import Summits.BirchSwinnertonDyer.Rank1Residual.X11b.Three.KodairaTransportBasic
import HarnessLib

/-!
# X11b at `p = 3` (team N8/O2), cross-cell service (o5o6 TARGETS (G4-6)(i)): Tate's algorithm is
# equivariant under UNRAMIFIED local homomorphisms of discrete valuation rings —
# part 2/4: coupling a run over `R₁` with a run over `R₂`; the `Iₙ*` sub-procedure

HONEST FRAMING (cell `b2b-bsdres`, run/shared/lean/b2b/bsd-rank1-residual/, verbatim in every
file): the goal of the cell is to DELETE the COMBINATION-SHAPED residual classes of the
Birch–Swinnerton-Dyer formula for ALL analytic-rank `≤ 1` elliptic curves over `ℚ` — "full BSD
formula for every rank `≤ 1` curve in class `C`" assembled STRICTLY from published theorems — so
that the rank-`≤ 1` remainder becomes exactly the CONSTRUCTION-SHAPED classes, which are TYPED
(missing-input `Prop`s), NOT attempted. This is not "finishing BSD". Team N8/O2 = `x11b3`, seat
`b2b-bsdres-x11b3-p4` (lead GEN 7 R8-4 (b), menu (2)). THEOREMS ONLY: no definition, no named
fact, no `sorry`; nothing is booked; no mark / label / count moves.

## What

Part 2 of the generalisation of the tree's `TateAlgorithmRingEquivProofs` from ring isomorphisms
to UNRAMIFIED local homomorphisms `ψ : R₁ →+* R₂` (`[IsLocalHom ψ]`, `ψ π₁ = w π₂`): the
coupling lemmas `smul_map_eq_conj_smul_of_unif`, `conj_u_eq_one_of_unif`,
`addVal_Δ_map_toNat_of_unif` (`ord₂ Δ(ψW) = ord₁ Δ(W)`), and the coupled induction for Step 7
(`istarIndexAux_map_eq_of_unif`, `istarIndex_map_eq_of_unif`) — the tree's proofs verbatim with
the rigidity lemmas of `TateAlgorithmInvarianceProofs` over `R₂` and the root-count transport of
part 1. Perfect residue fields are needed only for the existence of the normalising translations.

References (locators only; no new fact): [cite: SilvermanATAEC1994, IV.9.4 Step 7 (PDF pp. 344–346,
351–353)] [cite: Tate1975, §§7–8].

## Design

No definitions. Axioms: `propext`, `Classical.choice`, `Quot.sound`.
-/

open Polynomial IsLocalRing

namespace Summit.BirchSwinnertonDyer.Rank1Residual.X11b.Three.KodairaTransport

open Literature.NumberTheory.DiophantineGeometry Literature.NumberTheory.DiophantineGeometry.TateAlgorithm
  WeierstrassCurve

/-! ### Coupling a run over `R₁` with a run over `R₂` -/

section Coupling

variable {R₁ R₂ : Type*} [CommRing R₁] [IsDomain R₁] [IsDiscreteValuationRing R₁]
  [CommRing R₂] [IsDomain R₂] [IsDiscreteValuationRing R₂] (ψ : R₁ →+* R₂) [IsLocalHom ψ]

omit [IsDomain R₁] [IsDiscreteValuationRing R₁] [IsDomain R₂] [IsDiscreteValuationRing R₂]
  [IsLocalHom ψ] in
/-- If `W' = E • ψW`, `W₁ = C • W`, `W₁' = C' • W'` then `W₁' = (C' E (ψC)⁻¹) • ψW₁`. [folklore] -/
theorem smul_map_eq_conj_smul_of_unif {W W₁ : WeierstrassCurve R₁} {W' W₁' : WeierstrassCurve R₂}
    {E C' : WeierstrassCurve.VariableChange R₂} {C : WeierstrassCurve.VariableChange R₁}
    (hrel : W' = E • W.map ψ) (h₁ : W₁ = C • W) (h₁' : W₁' = C' • W') :
    W₁' = (C' * E * (C.map ψ)⁻¹) • W₁.map ψ := by
  rw [h₁', hrel, h₁, ← WeierstrassCurve.map_variableChange, mul_smul, mul_smul, inv_smul_smul]

omit [IsDomain R₁] [IsDiscreteValuationRing R₁] [IsDomain R₂] [IsDiscreteValuationRing R₂]
  [IsLocalHom ψ] in
/-- The coupling changes keep `u = 1`. [folklore] -/
theorem conj_u_eq_one_of_unif {E C' : WeierstrassCurve.VariableChange R₂}
    {C : WeierstrassCurve.VariableChange R₁} (hC' : C'.u = 1) (hE : E.u = 1) (hC : C.u = 1) :
    (C' * E * (C.map ψ)⁻¹).u = 1 := by
  simp [WeierstrassCurve.VariableChange.mul_def, WeierstrassCurve.VariableChange.inv_def,
    WeierstrassCurve.VariableChange.map, hC', hE, hC]

omit [IsLocalHom ψ] in
/-- `ord Δ` is transported: `ord₂ Δ(ψW) = ord₁ Δ(W)`. [folklore] -/
theorem addVal_Δ_map_toNat_of_unif {w : R₂ˣ} (hw : ψ (uniformizer R₁) = ↑w * uniformizer R₂)
    (W : WeierstrassCurve R₁) :
    (IsDiscreteValuationRing.addVal R₂ (W.map ψ).Δ).toNat =
      (IsDiscreteValuationRing.addVal R₁ W.Δ).toNat := by
  rw [WeierstrassCurve.map_Δ, addVal_map_eq_of_unif ψ hw]

variable {w : R₂ˣ}

/-- **The `Iₙ*` sub-procedure across `ψ`** (coupled induction on the fuel): if `W' = E • ψW`
with `E` a `u = 1` change over `R₂` and both `W` (over `R₁`) and `W'` (over `R₂`) are normalised
for the start of round `m`, then `istarIndexAux` returns the same value on both.  Same coupling
as `istarIndexAux_smul_eq`, the base model of the `R₂`-run being compared with the image
`ψWₖ` of the `R₁`-run (rigidity `dvd_r_s_t_of_step7/7b` over `R₂`, test invariance
`distinctRootCount_quadratic₁/₂_smul` over `R₂` and `…_map` across `ψ`).
Silverman ATAEC IV.9.4, Step 7. [cite: SilvermanATAEC1994, IV.9.4 Step 7] -/
theorem istarIndexAux_map_eq_of_unif [PerfectField (ResidueField R₁)] [PerfectField (ResidueField R₂)]
    (hw : ψ (uniformizer R₁) = ↑w * uniformizer R₂) (fuel : ℕ) :
    ∀ (m : ℕ) {W : WeierstrassCurve R₁} {W' : WeierstrassCurve R₂}
      {E : WeierstrassCurve.VariableChange R₂},
      W' = E • W.map ψ → E.u = 1 →
      uniformizer R₁ ∣ W.a₁ → uniformizer R₁ ∣ W.a₂ → ¬ uniformizer R₁ ^ 2 ∣ W.a₂ →
      uniformizer R₁ ^ (m + 2) ∣ W.a₃ → uniformizer R₁ ^ (m + 3) ∣ W.a₄ →
      uniformizer R₁ ^ (2 * m + 4) ∣ W.a₆ →
      uniformizer R₂ ∣ W'.a₁ → uniformizer R₂ ∣ W'.a₂ → ¬ uniformizer R₂ ^ 2 ∣ W'.a₂ →
      uniformizer R₂ ^ (m + 2) ∣ W'.a₃ → uniformizer R₂ ^ (m + 3) ∣ W'.a₄ →
      uniformizer R₂ ^ (2 * m + 4) ∣ W'.a₆ →
      istarIndexAux fuel m W' = istarIndexAux fuel m W := by
  classical
  induction fuel with
  | zero => intros; rw [istarIndexAux_zero, istarIndexAux_zero]
  | succ fuel ih =>
    intro m W W' E hrel hu h1 h2 h2n h3 h4 h6 h1' h2' h2n' h3' h4' h6'
    rw [istarIndexAux_succ, istarIndexAux_succ]
    -- the image of the `R₁`-model and rigidity of `E`
    have v1 : uniformizer R₂ ∣ (W.map ψ).a₁ := by
      rw [WeierstrassCurve.map_a₁, dvd_map_iff_of_unif ψ hw]; exact h1
    have v2 : uniformizer R₂ ∣ (W.map ψ).a₂ := by
      rw [WeierstrassCurve.map_a₂, dvd_map_iff_of_unif ψ hw]; exact h2
    have v2n : ¬ uniformizer R₂ ^ 2 ∣ (W.map ψ).a₂ := by
      rw [WeierstrassCurve.map_a₂, pow_dvd_map_iff_of_unif ψ hw]; exact h2n
    have v3 : uniformizer R₂ ^ (m + 2) ∣ (W.map ψ).a₃ := by
      rw [WeierstrassCurve.map_a₃, pow_dvd_map_iff_of_unif ψ hw]; exact h3
    have v4 : uniformizer R₂ ^ (m + 3) ∣ (W.map ψ).a₄ := by
      rw [WeierstrassCurve.map_a₄, pow_dvd_map_iff_of_unif ψ hw]; exact h4
    have v6 : uniformizer R₂ ^ (2 * m + 4) ∣ (W.map ψ).a₆ := by
      rw [WeierstrassCurve.map_a₆, pow_dvd_map_iff_of_unif ψ hw]; exact h6
    rw [hrel] at h1' h2' h2n' h3' h4' h6'
    obtain ⟨hr, hs, ht⟩ := dvd_r_s_t_of_step7 hu v1 v2 v2n v3 v4 v6 h1' h2' h3' h4' h6'
    -- first test
    have iffA : distinctRootCount (X ^ 2 + C (redCoeff (E • W.map ψ).a₃ (m + 2)) * X
        - C (redCoeff (E • W.map ψ).a₆ (2 * m + 4))) = 2 ↔
        distinctRootCount (X ^ 2 + C (redCoeff W.a₃ (m + 2)) * X
        - C (redCoeff W.a₆ (2 * m + 4))) = 2 := by
      rw [distinctRootCount_quadratic₁_smul hu v1 v2 v3 v4 v6 hr hs ht,
        distinctRootCount_quadratic₁_map_of_unif ψ hw W m]
    rw [hrel]
    by_cases hA : distinctRootCount (X ^ 2 + C (redCoeff W.a₃ (m + 2)) * X
        - C (redCoeff W.a₆ (2 * m + 4))) = 2
    · rw [if_pos hA, if_pos (iffA.mpr hA)]
    have hA' := fun h => hA (iffA.mp h)
    rw [if_neg hA, if_neg hA']
    -- the `y`-translations exist on both sides
    have hexA := exists_normalize_istarA h1 h2 h3 h4 h6 hA
    have hexA' := exists_normalize_istarA h1' h2' h3' h4' h6' hA'
    rw [dif_pos hexA, dif_pos hexA']
    simp only []
    obtain ⟨k1, k2, k2n, k3, k4, k6⟩ := istarA_spec h1 h2 h2n h3 h4 h6 hexA
    obtain ⟨k1', k2', k2n', k3', k4', k6'⟩ := istarA_spec h1' h2' h2n' h3' h4' h6' hexA'
    set W₁ := hexA.choose • W with hW₁
    set W₁' := hexA'.choose • (E • W.map ψ) with hW₁'
    -- coupling of the translated models
    have hrel₁ : W₁' = (hexA'.choose * E * (hexA.choose.map ψ)⁻¹) •
        W₁.map ψ := smul_map_eq_conj_smul_of_unif ψ rfl hW₁ hW₁'
    have hu₁ : (hexA'.choose * E * (hexA.choose.map ψ)⁻¹).u = 1 :=
      conj_u_eq_one_of_unif ψ hexA'.choose_spec.1 hu hexA.choose_spec.1
    set E₁ := hexA'.choose * E * (hexA.choose.map ψ)⁻¹ with hE₁
    clear_value W₁ W₁' E₁
    have x1 : uniformizer R₂ ∣ (W₁.map ψ).a₁ := by
      rw [WeierstrassCurve.map_a₁, dvd_map_iff_of_unif ψ hw]; exact k1
    have x2 : uniformizer R₂ ∣ (W₁.map ψ).a₂ := by
      rw [WeierstrassCurve.map_a₂, dvd_map_iff_of_unif ψ hw]; exact k2
    have x2n : ¬ uniformizer R₂ ^ 2 ∣ (W₁.map ψ).a₂ := by
      rw [WeierstrassCurve.map_a₂, pow_dvd_map_iff_of_unif ψ hw]; exact k2n
    have x3 : uniformizer R₂ ^ (m + 3) ∣ (W₁.map ψ).a₃ := by
      rw [WeierstrassCurve.map_a₃, pow_dvd_map_iff_of_unif ψ hw]; exact k3
    have x4 : uniformizer R₂ ^ (m + 3) ∣ (W₁.map ψ).a₄ := by
      rw [WeierstrassCurve.map_a₄, pow_dvd_map_iff_of_unif ψ hw]; exact k4
    have x6 : uniformizer R₂ ^ (2 * m + 5) ∣ (W₁.map ψ).a₆ := by
      rw [WeierstrassCurve.map_a₆, pow_dvd_map_iff_of_unif ψ hw]; exact k6
    rw [hrel₁] at k1' k2' k2n' k3' k4' k6'
    obtain ⟨hr₁, hs₁, ht₁⟩ := dvd_r_s_t_of_step7b hu₁ x1 x2 x2n x3 x4 x6 k1' k2' k3' k4' k6'
    -- second test
    have iffB : distinctRootCount (C (redCoeff (E₁ • W₁.map ψ).a₂ 1) * X ^ 2
        + C (redCoeff (E₁ • W₁.map ψ).a₄ (m + 3)) * X
        + C (redCoeff (E₁ • W₁.map ψ).a₆ (2 * m + 5))) = 2 ↔
        distinctRootCount (C (redCoeff W₁.a₂ 1) * X ^ 2 + C (redCoeff W₁.a₄ (m + 3)) * X
        + C (redCoeff W₁.a₆ (2 * m + 5))) = 2 := by
      rw [distinctRootCount_quadratic₂_smul hu₁ x1 x2 x3 x4 x6 hr₁ hs₁ ht₁,
        distinctRootCount_quadratic₂_map_of_unif ψ hw W₁ m]
    rw [hrel₁]
    by_cases hB : distinctRootCount (C (redCoeff W₁.a₂ 1) * X ^ 2 + C (redCoeff W₁.a₄ (m + 3)) * X
        + C (redCoeff W₁.a₆ (2 * m + 5))) = 2
    · rw [if_pos hB, if_pos (iffB.mpr hB)]
    have hB' := fun h => hB (iffB.mp h)
    rw [if_neg hB, if_neg hB']
    -- the `x`-translations exist on both sides
    have hexB := exists_normalize_istarB k1 k2 k2n k3 k4 k6 hB
    have hexB' := exists_normalize_istarB k1' k2' k2n' k3' k4' k6' hB'
    rw [dif_pos hexB, dif_pos hexB']
    obtain ⟨j1, j2, j2n, j3, j4, j6⟩ := istarB_spec k1 k2 k2n k3 k4 k6 hexB
    obtain ⟨j1', j2', j2n', j3', j4', j6'⟩ := istarB_spec k1' k2' k2n' k3' k4' k6' hexB'
    have hrel₂ : hexB'.choose • (E₁ • W₁.map ψ) =
        (hexB'.choose * E₁ * (hexB.choose.map ψ)⁻¹) •
          (hexB.choose • W₁).map ψ :=
      smul_map_eq_conj_smul_of_unif ψ rfl rfl rfl
    exact ih (m + 1) hrel₂ (conj_u_eq_one_of_unif ψ hexB'.choose_spec.1 hu₁ hexB.choose_spec.1)
      j1 j2 j2n j3 j4 j6 j1' j2' j2n' j3' j4' j6'

/-- **`istarIndex` across `ψ`**: for a step-6 normalised `W` over `R₁` and a step-6 normalised
`W' = E • ψW` over `R₂` (`E` with `u = 1`) whose cubics have exactly two distinct roots, the
initial `x`-translations exist on both sides (perfect residue fields), the translated models
satisfy `π ∥ a₂`, and `istarIndexAux_map_eq_of_unif` applies with the common fuel `ord Δ`.
Silverman ATAEC IV.9.4, Step 7. [cite: SilvermanATAEC1994, IV.9.4 Step 7] -/
theorem istarIndex_map_eq_of_unif [PerfectField (ResidueField R₁)] [PerfectField (ResidueField R₂)]
    (hw : ψ (uniformizer R₁) = ↑w * uniformizer R₂) {W : WeierstrassCurve R₁}
    {W' : WeierstrassCurve R₂} {E : WeierstrassCurve.VariableChange R₂}
    (hrel : W' = E • W.map ψ) (hu : E.u = 1)
    (h1 : uniformizer R₁ ∣ W.a₁) (h2 : uniformizer R₁ ∣ W.a₂) (h3 : uniformizer R₁ ^ 2 ∣ W.a₃)
    (h4 : uniformizer R₁ ^ 2 ∣ W.a₄) (h6 : uniformizer R₁ ^ 3 ∣ W.a₆)
    (h1' : uniformizer R₂ ∣ W'.a₁) (h2' : uniformizer R₂ ∣ W'.a₂)
    (h3' : uniformizer R₂ ^ 2 ∣ W'.a₃) (h4' : uniformizer R₂ ^ 2 ∣ W'.a₄)
    (h6' : uniformizer R₂ ^ 3 ∣ W'.a₆)
    (h7 : distinctRootCount (cubicStep6 W) = 2) (h7' : distinctRootCount (cubicStep6 W') = 2) :
    istarIndex W' = istarIndex W := by
  classical
  have hex := exists_variableChange_step7_of_dvd h1 h2 h3 h4 h6 h7
  have hex' := exists_variableChange_step7_of_dvd h1' h2' h3' h4' h6' h7'
  unfold istarIndex
  rw [dif_pos hex, dif_pos hex']
  simp only []
  have hf : (IsDiscreteValuationRing.addVal R₂ W'.Δ).toNat =
      (IsDiscreteValuationRing.addVal R₁ W.Δ).toNat := by
    rw [hrel, addVal_Δ_smul_toNat, addVal_Δ_map_toNat_of_unif ψ hw]
  rw [hf]
  -- specs of the translated models
  obtain ⟨huC, m1, m2, m3, m4, m6⟩ := hex.choose_spec
  have k1 := mem_maximalIdeal_iff_dvd.mp m1
  have k2 := mem_maximalIdeal_iff_dvd.mp m2
  have k3 := mem_maximalIdeal_pow_iff_dvd.mp m3
  have k4 := mem_maximalIdeal_pow_iff_dvd.mp m4
  have k6 := mem_maximalIdeal_pow_iff_dvd.mp m6
  obtain ⟨huC', m1', m2', m3', m4', m6'⟩ := hex'.choose_spec
  have k1' := mem_maximalIdeal_iff_dvd.mp m1'
  have k2' := mem_maximalIdeal_iff_dvd.mp m2'
  have k3' := mem_maximalIdeal_pow_iff_dvd.mp m3'
  have k4' := mem_maximalIdeal_pow_iff_dvd.mp m4'
  have k6' := mem_maximalIdeal_pow_iff_dvd.mp m6'
  have d23 : uniformizer R₁ ^ 2 ∣ uniformizer R₁ ^ 3 := pow_dvd_pow _ (by norm_num)
  have d34 : uniformizer R₁ ^ 3 ∣ uniformizer R₁ ^ 4 := pow_dvd_pow _ (by norm_num)
  have d23' : uniformizer R₂ ^ 2 ∣ uniformizer R₂ ^ 3 := pow_dvd_pow _ (by norm_num)
  have d34' : uniformizer R₂ ^ 3 ∣ uniformizer R₂ ^ 4 := pow_dvd_pow _ (by norm_num)
  -- `π ∥ a₂` on the translated models (one ring at a time)
  have k2n : ¬ uniformizer R₁ ^ 2 ∣ (hex.choose • W).a₂ := by
    obtain ⟨hr, hs, ht⟩ := dvd_r_s_t_of_step6 huC h1 h2 h3 h4 h6 k1 k2 k3 (d23.trans k4)
      (d34.trans k6)
    refine not_sq_dvd_a₂_of_distinctRootCount_eq_two k4 k6 ?_
    rw [distinctRootCount_cubicStep6_smul huC h1 h2 h3 h4 h6 hr hs ht]; exact h7
  have k2n' : ¬ uniformizer R₂ ^ 2 ∣ (hex'.choose • W').a₂ := by
    obtain ⟨hr, hs, ht⟩ := dvd_r_s_t_of_step6 huC' h1' h2' h3' h4' h6' k1' k2' k3'
      (d23'.trans k4') (d34'.trans k6')
    refine not_sq_dvd_a₂_of_distinctRootCount_eq_two k4' k6' ?_
    rw [distinctRootCount_cubicStep6_smul huC' h1' h2' h3' h4' h6' hr hs ht]; exact h7'
  have hrel₇ : hex'.choose • W' =
      (hex'.choose * E * (hex.choose.map ψ)⁻¹) •
        (hex.choose • W).map ψ :=
    smul_map_eq_conj_smul_of_unif ψ hrel rfl rfl
  exact istarIndexAux_map_eq_of_unif ψ hw _ 0 hrel₇ (conj_u_eq_one_of_unif ψ huC' hu huC) k1 k2 k2n k3 k4 k6
    k1' k2' k2n' k3' k4' k6'

end Coupling

end Summit.BirchSwinnertonDyer.Rank1Residual.X11b.Three.KodairaTransport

######

**Exercise directions:** From the material above, retype precisely the lines between the line holding "intro m W W'" and the line holding "- C (redCoeff (E", inclusive, and nothing beyond them.

**Response area:**
    intro m W W' E hrel hu h1 h2 h2n h3 h4 h6 h1' h2' h2n' h3' h4' h6'
    rw [istarIndexAux_succ, istarIndexAux_succ]
    -- the image of the `R₁`-model and rigidity of `E`
    have v1 : uniformizer R₂ ∣ (W.map ψ).a₁ := by
      rw [WeierstrassCurve.map_a₁, dvd_map_iff_of_unif ψ hw]; exact h1
    have v2 : uniformizer R₂ ∣ (W.map ψ).a₂ := by
      rw [WeierstrassCurve.map_a₂, dvd_map_iff_of_unif ψ hw]; exact h2
    have v2n : ¬ uniformizer R₂ ^ 2 ∣ (W.map ψ).a₂ := by
      rw [WeierstrassCurve.map_a₂, pow_dvd_map_iff_of_unif ψ hw]; exact h2n
    have v3 : uniformizer R₂ ^ (m + 2) ∣ (W.map ψ).a₃ := by
      rw [WeierstrassCurve.map_a₃, pow_dvd_map_iff_of_unif ψ hw]; exact h3
    have v4 : uniformizer R₂ ^ (m + 3) ∣ (W.map ψ).a₄ := by
      rw [WeierstrassCurve.map_a₄, pow_dvd_map_iff_of_unif ψ hw]; exact h4
    have v6 : uniformizer R₂ ^ (2 * m + 4) ∣ (W.map ψ).a₆ := by
      rw [WeierstrassCurve.map_a₆, pow_dvd_map_iff_of_unif ψ hw]; exact h6
    rw [hrel] at h1' h2' h2n' h3' h4' h6'
    obtain ⟨hr, hs, ht⟩ := dvd_r_s_t_of_step7 hu v1 v2 v2n v3 v4 v6 h1' h2' h3' h4' h6'
    -- first test
    have iffA : distinctRootCount (X ^ 2 + C (redCoeff (E • W.map ψ).a₃ (m + 2)) * X
        - C (redCoeff (E • W.map ψ).a₆ (2 * m + 4))) = 2 ↔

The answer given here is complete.